[The problem]: Print the records below exactly, leaving out nothing.

Recorded data:
/-! ## 1. A Cesàro floor: an eventual pointwise floor bounds the `limsup` long-time mean from below -/
/-- **Cesàro floor.** If `g ≥ 0` is continuous, bounded by `B` on `(0, ∞)` (so that the running means are
honestly bounded) and `g ≥ K ≥ 0` on `[t₀, ∞)`, `t₀ ≥ 0`, then `⟨g⟩ ≥ K/2`: for `T ≥ 2t₀`,
`T⁻¹∫₀ᵀ g ≥ T⁻¹ K (T − t₀) ≥ K/2`. [folklore] -/
theorem half_le_longTimeAvgSup {g : ℝ → ℝ} {B K t₀ : ℝ} (hgc : Continuous g) (hg0 : ∀ t, 0 ≤ g t)
    (hgB : ∀ t, 0 < t → g t ≤ B) (ht₀ : 0 ≤ t₀) (hK : 0 ≤ K) (hge : ∀ t, t₀ ≤ t → K ≤ g t) :
    K / 2 ≤ longTimeAvgSup g := by
  have hB : 0 ≤ B := (hg0 1).trans (hgB 1 one_pos)
  have hbdd : IsBoundedUnder (· ≤ ·) atTop (timeMean g) := by
    refine ⟨B, ?_⟩
    rw [Filter.eventually_map]
    filter_upwards [eventually_gt_atTop (0 : ℝ)] with T hT
    have hmean : timeMean (fun _ => B) T = B := by
      unfold timeMean
      rw [intervalIntegral.integral_const, smul_eq_mul, sub_zero, ← mul_assoc, inv_mul_cancel₀ hT.ne', one_mul]
    calc timeMean g T ≤ timeMean (fun _ => B) T :=
          timeMean_mono_of_nonneg (g := fun _ => B) hT.le (fun _ => hB)
            (integrableOn_const (hs := measure_Ioc_lt_top.ne)) (fun t ht _ => hgB t ht)
      _ = B := hmean
  have hlow : ∀ᶠ T in atTop, K / 2 ≤ timeMean g T := by
    filter_upwards [eventually_ge_atTop (2 * t₀), eventually_gt_atTop (0 : ℝ)] with T hT2 hT0
    have ht₀T : t₀ ≤ T := by linarith
    have hsplit : ∫ t in (0 : ℝ)..T, g t = (∫ t in (0 : ℝ)..t₀, g t) + ∫ t in t₀..T, g t :=
      (intervalIntegral.integral_add_adjacent_intervals (hgc.intervalIntegrable _ _)
        (hgc.intervalIntegrable _ _)).symm
    have h1 : 0 ≤ ∫ t in (0 : ℝ)..t₀, g t := intervalIntegral.integral_nonneg ht₀ fun t _ => hg0 t
    have h2 : (T - t₀) * K ≤ ∫ t in t₀..T, g t := by
      have h := intervalIntegral.integral_mono_on (μ := volume) ht₀T
        ((continuous_const : Continuous fun _ : ℝ => K).intervalIntegrable _ _)
        (hgc.intervalIntegrable _ _) (fun t ht => hge t ht.1)
      rwa [intervalIntegral.integral_const, smul_eq_mul] at h
    have h3 : K * (T / 2) ≤ (∫ t in (0 : ℝ)..t₀, g t) + ∫ t in t₀..T, g t := by
      have : K * (T / 2) ≤ K * (T - t₀) := mul_le_mul_of_nonneg_left (by linarith) hK
      linarith
    unfold timeMean
    rw [hsplit, inv_mul_eq_div, le_div_iff₀ hT0]
    linarith
  show K / 2 ≤ limsup (timeMean g) atTop
  exact le_limsup_of_frequently_le hlow.frequently hbdd

/-! ## 2. The spin-up amplitude `a(t) = A (1 − e^{−ct})` (solution of `a' + c a = c A`, `a(0) = 0`) -/
/-- `a` is smooth. [folklore] -/
theorem contDiff_amp (c A : ℝ) : ContDiff ℝ ∞ (fun s : ℝ => A * (1 - Real.exp (-(c * s)))) :=
  contDiff_const.mul (contDiff_const.sub ((contDiff_const.mul contDiff_id).neg.exp))

/-- `a'(t) = A c e^{−ct}`. [folklore] -/
theorem hasDerivAt_amp (c A t : ℝ) :
    HasDerivAt (fun s : ℝ => A * (1 - Real.exp (-(c * s)))) (A * (c * Real.exp (-(c * t)))) t := by
  have h1 : HasDerivAt (fun s : ℝ => -(c * s)) (-(c * 1)) t := ((hasDerivAt_id' t).const_mul c).neg
  have h2 : HasDerivAt (fun s : ℝ => 1 - Real.exp (-(c * s))) (0 - Real.exp (-(c * t)) * -(c * 1)) t :=
    (hasDerivAt_const t 1).sub h1.exp
  exact (h2.const_mul A).congr_deriv (by ring)

/-- `0 ≤ a(t)` for `t ≥ 0` (`c, A ≥ 0`). [folklore] -/
theorem amp_nonneg {c A t : ℝ} (hc : 0 ≤ c) (hA : 0 ≤ A) (ht : 0 ≤ t) : 0 ≤ A * (1 - Real.exp (-(c * t))) :=
  mul_nonneg hA (sub_nonneg.2 (Real.exp_le_one_iff.2 (neg_nonpos.2 (mul_nonneg hc ht))))

/-- `a(t) ≤ A` (`A ≥ 0`). [folklore] -/
theorem amp_le {c A : ℝ} (hA : 0 ≤ A) (t : ℝ) : A * (1 - Real.exp (-(c * t))) ≤ A := by
  have : 0 < Real.exp (-(c * t)) := Real.exp_pos _
  nlinarith

/-- `a(t) ≥ A/2` for `t ≥ 1/c` (`e^{−ct} ≤ e^{−1} ≤ 1/2`). [folklore] -/
theorem half_le_amp {c A t : ℝ} (hc : 0 < c) (hA : 0 ≤ A) (ht : c⁻¹ ≤ t) :
    A / 2 ≤ A * (1 - Real.exp (-(c * t))) := by
  have h1 : 1 ≤ c * t := by
    have := mul_le_mul_of_nonneg_left ht hc.le
    rwa [mul_inv_cancel₀ hc.ne'] at this
  have hexp1 : (2 : ℝ) ≤ Real.exp 1 := by
    have := Real.add_one_le_exp (1 : ℝ)
    norm_num at this
    exact this
  have h2 : Real.exp (-(c * t)) ≤ 1 / 2 :=
    calc Real.exp (-(c * t)) ≤ Real.exp (-1) := Real.exp_le_exp.2 (by linarith)
      _ = (Real.exp 1)⁻¹ := Real.exp_neg 1
      _ ≤ 2⁻¹ := inv_anti₀ two_pos hexp1
      _ = 1 / 2 := by norm_num
  have h3 := mul_le_mul_of_nonneg_left h2 hA
  nlinarith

[Finished task]:
/-! ## 1. A Cesàro floor: an eventual pointwise floor bounds the `limsup` long-time mean from below -/
/-- **Cesàro floor.** If `g ≥ 0` is continuous, bounded by `B` on `(0, ∞)` (so that the running means are
honestly bounded) and `g ≥ K ≥ 0` on `[t₀, ∞)`, `t₀ ≥ 0`, then `⟨g⟩ ≥ K/2`: for `T ≥ 2t₀`,
`T⁻¹∫₀ᵀ g ≥ T⁻¹ K (T − t₀) ≥ K/2`. [folklore] -/
theorem half_le_longTimeAvgSup {g : ℝ → ℝ} {B K t₀ : ℝ} (hgc : Continuous g) (hg0 : ∀ t, 0 ≤ g t)
    (hgB : ∀ t, 0 < t → g t ≤ B) (ht₀ : 0 ≤ t₀) (hK : 0 ≤ K) (hge : ∀ t, t₀ ≤ t → K ≤ g t) :
    K / 2 ≤ longTimeAvgSup g := by
  have hB : 0 ≤ B := (hg0 1).trans (hgB 1 one_pos)
  have hbdd : IsBoundedUnder (· ≤ ·) atTop (timeMean g) := by
    refine ⟨B, ?_⟩
    rw [Filter.eventually_map]
    filter_upwards [eventually_gt_atTop (0 : ℝ)] with T hT
    have hmean : timeMean (fun _ => B) T = B := by
      unfold timeMean
      rw [intervalIntegral.integral_const, smul_eq_mul, sub_zero, ← mul_assoc, inv_mul_cancel₀ hT.ne', one_mul]
    calc timeMean g T ≤ timeMean (fun _ => B) T :=
          timeMean_mono_of_nonneg (g := fun _ => B) hT.le (fun _ => hB)
            (integrableOn_const (hs := measure_Ioc_lt_top.ne)) (fun t ht _ => hgB t ht)
      _ = B := hmean
  have hlow : ∀ᶠ T in atTop, K / 2 ≤ timeMean g T := by
    filter_upwards [eventually_ge_atTop (2 * t₀), eventually_gt_atTop (0 : ℝ)] with T hT2 hT0
    have ht₀T : t₀ ≤ T := by linarith
    have hsplit : ∫ t in (0 : ℝ)..T, g t = (∫ t in (0 : ℝ)..t₀, g t) + ∫ t in t₀..T, g t :=
      (intervalIntegral.integral_add_adjacent_intervals (hgc.intervalIntegrable _ _)
        (hgc.intervalIntegrable _ _)).symm
    have h1 : 0 ≤ ∫ t in (0 : ℝ)..t₀, g t := intervalIntegral.integral_nonneg ht₀ fun t _ => hg0 t
    have h2 : (T - t₀) * K ≤ ∫ t in t₀..T, g t := by
      have h := intervalIntegral.integral_mono_on (μ := volume) ht₀T
        ((continuous_const : Continuous fun _ : ℝ => K).intervalIntegrable _ _)
        (hgc.intervalIntegrable _ _) (fun t ht => hge t ht.1)
      rwa [intervalIntegral.integral_const, smul_eq_mul] at h
    have h3 : K * (T / 2) ≤ (∫ t in (0 : ℝ)..t₀, g t) + ∫ t in t₀..T, g t := by
      have : K * (T / 2) ≤ K * (T - t₀) := mul_le_mul_of_nonneg_left (by linarith) hK
      linarith
    unfold timeMean
    rw [hsplit, inv_mul_eq_div, le_div_iff₀ hT0]
    linarith
  show K / 2 ≤ limsup (timeMean g) atTop
  exact le_limsup_of_frequently_le hlow.frequently hbdd

/-! ## 2. The spin-up amplitude `a(t) = A (1 − e^{−ct})` (solution of `a' + c a = c A`, `a(0) = 0`) -/
/-- `a` is smooth. [folklore] -/
theorem contDiff_amp (c A : ℝ) : ContDiff ℝ ∞ (fun s : ℝ => A * (1 - Real.exp (-(c * s)))) :=
  contDiff_const.mul (contDiff_const.sub ((contDiff_const.mul contDiff_id).neg.exp))

/-- `a'(t) = A c e^{−ct}`. [folklore] -/
theorem hasDerivAt_amp (c A t : ℝ) :
    HasDerivAt (fun s : ℝ => A * (1 - Real.exp (-(c * s)))) (A * (c * Real.exp (-(c * t)))) t := by
  have h1 : HasDerivAt (fun s : ℝ => -(c * s)) (-(c * 1)) t := ((hasDerivAt_id' t).const_mul c).neg
  have h2 : HasDerivAt (fun s : ℝ => 1 - Real.exp (-(c * s))) (0 - Real.exp (-(c * t)) * -(c * 1)) t :=
    (hasDerivAt_const t 1).sub h1.exp
  exact (h2.const_mul A).congr_deriv (by ring)

/-- `0 ≤ a(t)` for `t ≥ 0` (`c, A ≥ 0`). [folklore] -/
theorem amp_nonneg {c A t : ℝ} (hc : 0 ≤ c) (hA : 0 ≤ A) (ht : 0 ≤ t) : 0 ≤ A * (1 - Real.exp (-(c * t))) :=
  mul_nonneg hA (sub_nonneg.2 (Real.exp_le_one_iff.2 (neg_nonpos.2 (mul_nonneg hc ht))))

/-- `a(t) ≤ A` (`A ≥ 0`). [folklore] -/
theorem amp_le {c A : ℝ} (hA : 0 ≤ A) (t : ℝ) : A * (1 - Real.exp (-(c * t))) ≤ A := by
  have : 0 < Real.exp (-(c * t)) := Real.exp_pos _
  nlinarith

/-- `a(t) ≥ A/2` for `t ≥ 1/c` (`e^{−ct} ≤ e^{−1} ≤ 1/2`). [folklore] -/
theorem half_le_amp {c A t : ℝ} (hc : 0 < c) (hA : 0 ≤ A) (ht : c⁻¹ ≤ t) :
    A / 2 ≤ A * (1 - Real.exp (-(c * t))) := by
  have h1 : 1 ≤ c * t := by
    have := mul_le_mul_of_nonneg_left ht hc.le
    rwa [mul_inv_cancel₀ hc.ne'] at this
  have hexp1 : (2 : ℝ) ≤ Real.exp 1 := by
    have := Real.add_one_le_exp (1 : ℝ)
    norm_num at this
    exact this
  have h2 : Real.exp (-(c * t)) ≤ 1 / 2 :=
    calc Real.exp (-(c * t)) ≤ Real.exp (-1) := Real.exp_le_exp.2 (by linarith)
      _ = (Real.exp 1)⁻¹ := Real.exp_neg 1
      _ ≤ 2⁻¹ := inv_anti₀ two_pos hexp1
      _ = 1 / 2 := by norm_num
  have h3 := mul_le_mul_of_nonneg_left h2 hA
  nlinarith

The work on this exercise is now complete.